- Education: University of Madras
- Occupation: Coffee quality control expert

= Sunalini Menon =

Sunalini Menon is an Indian coffee quality control expert and entrepreneur.

== Early life and education ==

Menon started her career in the coffee industry following graduation in Food Technology from the University of Madras in 1972.

== Career ==
Menon's career began at the Coffee Board of India, where she was trained in the practice of coffee cupping and quality evaluation. Following this instruction, she became one of the first female coffee tasters in Asia as well as the first female quality control director for Indian coffee at the Coffee Board of India, where she helped in the formulation of quality standards for Indian coffee, besides launching speciality coffees to the world market. She also served as a Coffee Corps Volunteer of the Coffee Quality Institute (CQI), before she was designated as a member of the Board of Trustees of the CQI.

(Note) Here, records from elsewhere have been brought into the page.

/-- **Unrolling a one-period lattice witness into a scalar DSS front profile.**
Let `Λ > 0`, `s > 1`, `g = s/Λ`, and let `Z : ℤ → ℝ → ℝ` solve the inviscid dyadic lattice
`Ż_n = Λ^{n-1} Z_{n-1}² − Λ^n Z_n Z_{n+1}` on the time interval `[-s, -1]` (one-sided derivatives at the
ends) with the RELATIVE PERIODICITY `Z_n(-1) = g · Z_{n-1}(-s)` (the end state is `g` times the shift of
the start state), a wake envelope `|Z_n| ≤ P gⁿ` for `n < 0` and a leading-edge envelope
`|Z_n| ≤ B (sΛ)^{-n}` for `n ≥ 0`.  Then the function `a` on `t < 0` defined window-wise by
`a(t) = Z_n(t/sⁿ)/gⁿ` for `sⁿ ≤ -t ≤ s^{n+1}` (so that `Z_n(u) = gⁿ a(sⁿ u)`: the DSS ansatz
`a_n(t) = gⁿ a(sⁿ t)`) solves the scalar front equation
`a'(t) = (Λ/s²) a(t/s)² − (s/Λ) a(t) a(st)` at every `t < 0`, is integrable on `(-∞, 0)`
(`|a(t)| ≤ 2 max(P, Bs²)/(1+t²)`), bounded near `0⁻`, and extends `Z` through the dictionary.
[cite: Tao2016AveragedNS, §1.2 (the dyadic model) and §4 Lemma 4.1 (4.8) (the lattice law; scaling
covariance `X_n(t) ↦ c X_{n+1}(ct/Λ)`); folklore (unrolling a relative periodic orbit by a scaling
symmetry, as in `PerpetualPumpCircuitPump.stub_dssExtension`)] -/
theorem scalarFront_of_latticePeriod {L s : ℝ} (hL : 0 < L) (hs : 1 < s) {Z : ℤ → ℝ → ℝ}
    (hZ : ∀ n : ℤ, ∀ u ∈ Icc (-s) (-1), HasDerivWithinAt (Z n)
      (L ^ (n - 1) * Z (n - 1) u ^ 2 - L ^ n * Z n u * Z (n + 1) u) (Icc (-s) (-1)) u)
    (hper : ∀ n : ℤ, Z n (-1) = s / L * Z (n - 1) (-s))
    (hwake : ∃ P : ℝ, ∀ n : ℤ, n < 0 → ∀ u ∈ Icc (-s) (-1), |Z n u| ≤ P * (s / L) ^ n)
    (hlead : ∃ B : ℝ, ∀ n : ℤ, 0 ≤ n → ∀ u ∈ Icc (-s) (-1), |Z n u| ≤ B * ((s * L) ^ n)⁻¹) :
    ∃ a : ℝ → ℝ,
      (∀ t : ℝ, t < 0 → HasDerivAt a
        (L / s ^ 2 * a (t / s) ^ 2 - s / L * a t * a (s * t)) t) ∧
      IntegrableOn a (Iio 0) ∧
      (∃ t₀ : ℝ, t₀ < 0 ∧ ∃ P : ℝ, ∀ t : ℝ, t₀ ≤ t → t < 0 → |a t| ≤ P) ∧
      (∀ n : ℤ, ∀ u ∈ Icc (-s) (-1), a (s ^ n * u) = Z n u / (s / L) ^ n) := by
  obtain ⟨P, hP⟩ := hwake
  obtain ⟨B, hB⟩ := hlead
  have hs0 : 0 < s := lt_trans zero_lt_one hs
  have hsne : s ≠ 0 := hs0.ne'
  have hLne : L ≠ 0 := hL.ne'
  set g : ℝ := s / L with hgdef
  have hg0 : 0 < g := div_pos hs0 hL
  have hgne : g ≠ 0 := hg0.ne'
  have hsn : ∀ n : ℤ, 0 < s ^ n := fun n => zpow_pos hs0 n
  have hgn : ∀ n : ℤ, 0 < g ^ n := fun n => zpow_pos hg0 n
  have hs_succ : ∀ n : ℤ, s ^ (n + 1) = s ^ n * s := fun n => zpow_add_one₀ hsne n
  -- windows: shell `n` owns the times `t` with `sⁿ ≤ -t < s^{n+1}`, i.e. `t/sⁿ ∈ (-s, -1]`
  have hcov : ∀ t : ℝ, ∃ n : ℤ, t < 0 → -t ∈ Ico (s ^ n) (s ^ (n + 1)) := by
    intro t
    by_cases ht : t < 0
    · obtain ⟨n, hn⟩ := exists_mem_Ico_zpow (neg_pos.2 ht) hs
      exact ⟨n, fun _ => hn⟩
    · exact ⟨0, fun h => absurd h ht⟩
  choose N hN using hcov
  have huniq : ∀ t : ℝ, t < 0 → ∀ n : ℤ, -t ∈ Ico (s ^ n) (s ^ (n + 1)) → N t = n := by
    intro t ht n hn
    obtain ⟨h1, h2⟩ := hN t ht
    by_contra hne
    rcases lt_or_gt_of_ne hne with h | h
    · have : s ^ (N t + 1) ≤ s ^ n := zpow_le_zpow_right₀ hs.le (by omega)
      linarith [hn.1]
    · have : s ^ (n + 1) ≤ s ^ N t := zpow_le_zpow_right₀ hs.le (by omega)
      linarith [hn.2]
  -- window membership in the `u = t/sⁿ` variable
  have hu_le : ∀ (n : ℤ) (t : ℝ), t / s ^ n ≤ -1 ↔ s ^ n ≤ -t := by
    intro n t
    rw [div_le_iff₀ (hsn n)]
    constructor <;> intro h <;> linarith
  have hu_ge : ∀ (n : ℤ) (t : ℝ), -s ≤ t / s ^ n ↔ -t ≤ s ^ (n + 1) := by
    intro n t
    rw [le_div_iff₀ (hsn n), hs_succ]
    constructor <;> intro h <;> linarith
  have hu_gt : ∀ (n : ℤ) (t : ℝ), -s < t / s ^ n ↔ -t < s ^ (n + 1) := by
    intro n t
    rw [lt_div_iff₀ (hsn n), hs_succ]
    constructor <;> intro h <;> linarith
  -- the profile
  obtain ⟨a, hadef⟩ : ∃ a : ℝ → ℝ, ∀ t, a t = Z (N t) (t / s ^ N t) / g ^ N t := ⟨_, fun _ => rfl⟩
  -- `a` is given by the shell-`n` formula on the whole CLOSED window of shell `n`
  have hagree : ∀ (n : ℤ) (t : ℝ), t / s ^ n ∈ Icc (-s) (-1) → a t = Z n (t / s ^ n) / g ^ n := by
    intro n t ht
    have h1 : s ^ n ≤ -t := (hu_le n t).1 ht.2
    have h2 : -t ≤ s ^ (n + 1) := (hu_ge n t).1 ht.1
    have ht0 : t < 0 := by linarith [hsn n]
    rcases h2.lt_or_eq with hlt | heq
    · rw [hadef, huniq t ht0 n ⟨h1, hlt⟩]
    · -- junction `t = -s^{n+1}`: the window of shell `n+1` at `u = -1`; relative periodicity
      have hN : N t = n + 1 := huniq t ht0 (n + 1) (by
        rw [heq]; exact ⟨le_rfl, zpow_lt_zpow_right₀ hs (by omega)⟩)
      have hu1 : t / s ^ (n + 1) = -1 := by
        rw [div_eq_iff (hsn (n + 1)).ne']; linarith
      have hu2 : t / s ^ n = -s := by
        rw [div_eq_iff (hsn n).ne']; rw [hs_succ] at heq; linarith
      rw [hadef, hN, hu1, hu2, hper (n + 1), add_sub_cancel_right, zpow_add_one₀ hgne]
      field_simp
  -- the scalar-front right-hand side
  -- derivative of `a` on the closed window of shell `n`
  have hpiece : ∀ (n : ℤ) (t : ℝ), t / s ^ n ∈ Icc (-s) (-1) →
      HasDerivWithinAt a (L / s ^ 2 * a (t / s) ^ 2 - s / L * a t * a (s * t))
        ((fun r => r / s ^ n) ⁻¹' Icc (-s) (-1)) t := by
    intro n t ht
    have hinner : HasDerivAt (fun r : ℝ => r / s ^ n) (1 / s ^ n) t := (hasDerivAt_id t).div_const _
    have hcomp := ((hZ n (t / s ^ n) ht).comp t hinner.hasDerivWithinAt (mapsTo_preimage _ _)).div_const
      (g ^ n)
    have h' : HasDerivWithinAt a
        ((L ^ (n - 1) * Z (n - 1) (t / s ^ n) ^ 2 - L ^ n * Z n (t / s ^ n) * Z (n + 1) (t / s ^ n))
          * (1 / s ^ n) / g ^ n) ((fun r => r / s ^ n) ⁻¹' Icc (-s) (-1)) t :=
      hcomp.congr (fun r hr => hagree n r hr) (hagree n t ht)
    refine h'.congr_deriv ?_
    -- the three values of `a` entering the right-hand side
    have e1 : t / s / s ^ (n - 1) = t / s ^ n := by
      rw [zpow_sub_one₀ hsne]; field_simp
    have e2 : s * t / s ^ (n + 1) = t / s ^ n := by
      rw [hs_succ]; field_simp
    have ha1 : a (t / s) = Z (n - 1) (t / s ^ n) / g ^ (n - 1) := by
      rw [hagree (n - 1) (t / s) (by rw [e1]; exact ht), e1]
    have ha2 : a (s * t) = Z (n + 1) (t / s ^ n) / g ^ (n + 1) := by
      rw [hagree (n + 1) (s * t) (by rw [e2]; exact ht), e2]
    rw [ha1, ha2, hagree n t ht, hgdef]
    exact piece_identity hLne hsne n _ _ _
  -- the ODE at every `t < 0`: glue the one-sided derivatives at the junctions
  have hφc : ∀ n : ℤ, Continuous fun r : ℝ => r / s ^ n := fun n => by fun_prop
  have hode : ∀ t : ℝ, t < 0 →
      HasDerivAt a (L / s ^ 2 * a (t / s) ^ 2 - s / L * a t * a (s * t)) t := by
    intro t ht
    obtain ⟨h1, h2⟩ := hN t ht
    have hmem : t / s ^ N t ∈ Icc (-s) (-1) :=
      ⟨((hu_gt (N t) t).2 h2).le, (hu_le (N t) t).2 h1⟩
    have hleft : HasDerivWithinAt a (L / s ^ 2 * a (t / s) ^ 2 - s / L * a t * a (s * t)) (Iic t) t := by
      refine (hpiece (N t) t hmem).mono_of_mem_nhdsWithin ?_
      have hU : (fun r => r / s ^ N t) ⁻¹' Ioi (-s) ∈ 𝓝 t :=
        (hφc (N t)).continuousAt.preimage_mem_nhds (Ioi_mem_nhds ((hu_gt (N t) t).2 h2))
      filter_upwards [inter_mem_nhdsWithin (Iic t) hU] with r hr
      exact ⟨le_of_lt hr.2, (div_le_div_of_nonneg_right hr.1 (hsn (N t)).le).trans hmem.2⟩
    have hright : HasDerivWithinAt a (L / s ^ 2 * a (t / s) ^ 2 - s / L * a t * a (s * t)) (Ici t) t := by
      rcases hmem.2.lt_or_eq with hlt | heq
      · refine (hpiece (N t) t hmem).mono_of_mem_nhdsWithin ?_
        have hU : (fun r => r / s ^ N t) ⁻¹' Iio (-1) ∈ 𝓝 t :=
          (hφc (N t)).continuousAt.preimage_mem_nhds (Iio_mem_nhds hlt)
        filter_upwards [inter_mem_nhdsWithin (Ici t) hU] with r hr
        exact ⟨hmem.1.trans (div_le_div_of_nonneg_right hr.1 (hsn (N t)).le), le_of_lt hr.2⟩
      · -- junction: `t = -s^{N t}` is the left end of the window of shell `N t - 1`
        have heq' : t / s ^ (N t - 1) = -s := by
          rw [div_eq_iff (hsn (N t - 1)).ne']
          have ht' : t = -1 * s ^ N t := (div_eq_iff (hsn (N t)).ne').1 heq
          calc t = -1 * s ^ N t := ht'
            _ = -s * (s ^ N t / s) := by field_simp
            _ = -s * s ^ (N t - 1) := by rw [zpow_sub_one₀ hsne, div_eq_mul_inv]
        have hmem' : t / s ^ (N t - 1) ∈ Icc (-s) (-1) := by
          rw [heq']; exact ⟨le_rfl, by linarith⟩
        refine (hpiece (N t - 1) t hmem').mono_of_mem_nhdsWithin ?_
        have hU : (fun r => r / s ^ (N t - 1)) ⁻¹' Iio (-1) ∈ 𝓝 t :=
          (hφc (N t - 1)).continuousAt.preimage_mem_nhds (Iio_mem_nhds (by
            show t / s ^ (N t - 1) < -1
            rw [heq']; linarith))
        filter_upwards [inter_mem_nhdsWithin (Ici t) hU] with r hr
        exact ⟨hmem'.1.trans (div_le_div_of_nonneg_right hr.1 (hsn (N t - 1)).le), le_of_lt hr.2⟩
    have := hleft.union hright
    rwa [Iic_union_Ici, hasDerivWithinAt_univ] at this
  -- envelopes
  have hB0 : 0 ≤ B := by
    have h := hB 0 le_rfl (-1) ⟨by linarith, le_rfl⟩
    rw [zpow_zero, inv_one, mul_one] at h
    exact (abs_nonneg _).trans h
  have hP0 : 0 ≤ P := by
    have h := hP (-1) (by norm_num) (-1) ⟨by linarith, le_rfl⟩
    exact nonneg_of_mul_nonneg_left ((abs_nonneg _).trans h) (hgn (-1))
  have hwake' : ∀ t : ℝ, t < 0 → -t < 1 → |a t| ≤ P := by
    intro t ht ht1
    obtain ⟨h1, h2⟩ := hN t ht
    have hneg : N t < 0 := by
      by_contra hnn
      have : (1 : ℝ) ≤ s ^ N t := one_le_zpow₀ hs.le (not_lt.1 hnn)
      linarith
    have hmem : t / s ^ N t ∈ Icc (-s) (-1) :=
      ⟨((hu_gt (N t) t).2 h2).le, (hu_le (N t) t).2 h1⟩
    rw [hadef, abs_div, abs_of_pos (hgn (N t)), div_le_iff₀ (hgn (N t))]
    exact hP (N t) hneg _ hmem
  have hlead' : ∀ t : ℝ, t < 0 → 1 ≤ -t → |a t| ≤ B * s ^ 2 / t ^ 2 := by
    intro t ht ht1
    obtain ⟨h1, h2⟩ := hN t ht
    have hnn : 0 ≤ N t := by
      by_contra hneg
      have : s ^ (N t + 1) ≤ 1 := zpow_le_one_of_nonpos₀ hs.le (by omega)
      linarith
    have hmem : t / s ^ N t ∈ Icc (-s) (-1) :=
      ⟨((hu_gt (N t) t).2 h2).le, (hu_le (N t) t).2 h1⟩
    have hsq : (s * L) ^ N t * g ^ N t = s ^ N t * s ^ N t := by
      rw [hgdef, mul_zpow, div_zpow]
      field_simp
    rw [hadef, abs_div, abs_of_pos (hgn (N t)), div_le_iff₀ (hgn (N t))]
    refine (hB (N t) hnn _ hmem).trans ?_
    have htpos : 0 < -t := neg_pos.2 ht
    have ht2 : 0 < t ^ 2 := by nlinarith
    have hsl : 0 < (s * L) ^ N t := zpow_pos (mul_pos hs0 hL) _
    have h3 : t ^ 2 ≤ s ^ 2 * (s ^ N t * s ^ N t) := by
      have hlt : -t < s ^ N t * s := by rwa [hs_succ] at h2
      have hA : 0 < s ^ N t * s - -t := by linarith
      have hB' : 0 < s ^ N t * s + -t := by nlinarith [hsn (N t)]
      nlinarith [mul_pos hA hB']
    have key : ((s * L) ^ N t)⁻¹ ≤ s ^ 2 / t ^ 2 * g ^ N t := by
      rw [inv_eq_one_div, div_le_iff₀ hsl]
      have : s ^ 2 / t ^ 2 * g ^ N t * (s * L) ^ N t = s ^ 2 * ((s * L) ^ N t * g ^ N t) / t ^ 2 := by
        ring
      rw [this, hsq, le_div_iff₀ ht2, one_mul]
      exact h3
    calc B * ((s * L) ^ N t)⁻¹ ≤ B * (s ^ 2 / t ^ 2 * g ^ N t) := mul_le_mul_of_nonneg_left key hB0
      _ = B * s ^ 2 / t ^ 2 * g ^ N t := by ring
  -- one integrable majorant on the whole of `(-∞, 0)`
  set C : ℝ := 2 * max P (B * s ^ 2) with hCdef
  have hC0 : 0 ≤ C := by
    have : 0 ≤ max P (B * s ^ 2) := le_max_of_le_left hP0
    rw [hCdef]; linarith
  have hmaj : ∀ t : ℝ, t < 0 → |a t| ≤ C * (1 + t ^ 2)⁻¹ := by
    intro t ht
    have hM : 0 ≤ max P (B * s ^ 2) := le_max_of_le_left hP0
    have hpos : 0 < 1 + t ^ 2 := by positivity
    rw [← div_eq_mul_inv, le_div_iff₀ hpos, hCdef]
    by_cases h1 : -t < 1
    · have hsq : t ^ 2 < 1 := by nlinarith
      calc |a t| * (1 + t ^ 2) ≤ P * (1 + t ^ 2) :=
            mul_le_mul_of_nonneg_right (hwake' t ht h1) hpos.le
        _ ≤ max P (B * s ^ 2) * (1 + t ^ 2) := mul_le_mul_of_nonneg_right (le_max_left _ _) hpos.le
        _ ≤ 2 * max P (B * s ^ 2) := by nlinarith
    · have h1' : 1 ≤ -t := not_lt.1 h1
      have hsq : 1 ≤ t ^ 2 := by nlinarith
      have ht2 : 0 < t ^ 2 := by linarith
      have hb := hlead' t ht h1'
      have hb' : |a t| * t ^ 2 ≤ B * s ^ 2 := by
        rwa [le_div_iff₀ ht2] at hb
      calc |a t| * (1 + t ^ 2) ≤ |a t| * (2 * t ^ 2) := by
            exact mul_le_mul_of_nonneg_left (by linarith) (abs_nonneg _)
        _ = 2 * (|a t| * t ^ 2) := by ring
        _ ≤ 2 * (B * s ^ 2) := by linarith
        _ ≤ 2 * max P (B * s ^ 2) := by linarith [le_max_right P (B * s ^ 2)]
  -- integrability on `(-∞, 0)`
  have hcont : ContinuousOn a (Iio 0) := fun t ht => (hode t ht).continuousAt.continuousWithinAt
  have hint : IntegrableOn a (Iio 0) := by
    refine Integrable.mono' ((integrable_inv_one_add_sq.const_mul C).integrableOn)
      (hcont.aestronglyMeasurable measurableSet_Iio) ?_
    refine (ae_restrict_iff' measurableSet_Iio).2 (Filter.Eventually.of_forall fun t ht => ?_)
    rw [Real.norm_eq_abs]
    exact hmaj t ht
  refine ⟨a, hode, hint, ⟨-1, by norm_num, C, fun t _ ht => ?_⟩, fun n u hu => ?_⟩
  · refine (hmaj t ht).trans ?_
    have : (1 + t ^ 2)⁻¹ ≤ 1 := inv_le_one_of_one_le₀ (by nlinarith)
    exact (mul_le_mul_of_nonneg_left this hC0).trans (by rw [mul_one])
  · have h := hagree n (s ^ n * u) (by rwa [mul_div_cancel_left₀ _ (hsn n).ne'])
    rwa [mul_div_cancel_left₀ _ (hsn n).ne'] at h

In 1996, when the market for Indian coffee was liberalised, Sunalini helped in the setting up of a coffee production group named ‘Coffeelab’ in Bangalore. The laboratory was the first of its kind to be established in the private sector in India, providing comprehensive quality related services not only for the domestic coffee industry, but also for coffees from various producing origins (such as in Africa and America) and consuming countries. The lab undertakes the training of personnel in coffee cupping.

Menon has developed several green coffee brands and has served as a judge in coffee competitions. She also is a writer of coffee articles and acts as a guide to entrepreneurs new to the industry. Moreover, Menon has conducted workshops and attended international conferences.

Her involvement in coffee quality worldwide has prompted her to conduct workshops and attend international workshops on coffee production and testing. Menon has created a training platform aiming to educate workers in all aspects of the coffee value chain on coffee quality.

She currently teaches the ‘Masters Course on Coffee Science and Economics’ at the Universita del Café, Trieste under the Ernesto Illy Foundation and the University of Udine. She is additionally a director on the Board of the Speciality Coffee Association of America and previously was an independent director of M/s. Tata Coffee Ltd., the largest integrated coffee company.

== Awards ==
Menon has received several awards for her work, including from the Speciality Coffee Association of India, Speciality Coffee Association of America, the CQI, the International Women's Coffee Alliance (IWCA) of which she served as president, and the Speciality Coffee Association of Europe.

Her awards include:

- Jewels of Karnataka – Eminent Woman of Substance 2016, presented by the Association of Women Entrepreneurs of Karnataka (AWAKE) for being the first recognised Asian female coffee tester.
- First Lady Achievers Award from the President of India, awarded at the “Women of Worth Karnataka 2018” by AWAKE by the Indian President at Bangalore in March 2018.
- Recognition and “Top Professor” Award Certificate of the Universita Del Caffe
- Illycaffe Award at the 4th Annual Ernesto Illy International Coffee Award held at New York, in November 2019.
- “Outstanding Achievement Award” in the 16th Annual Sprudgie Awards 2025 presented by Sprudge and Pacific Barista Series.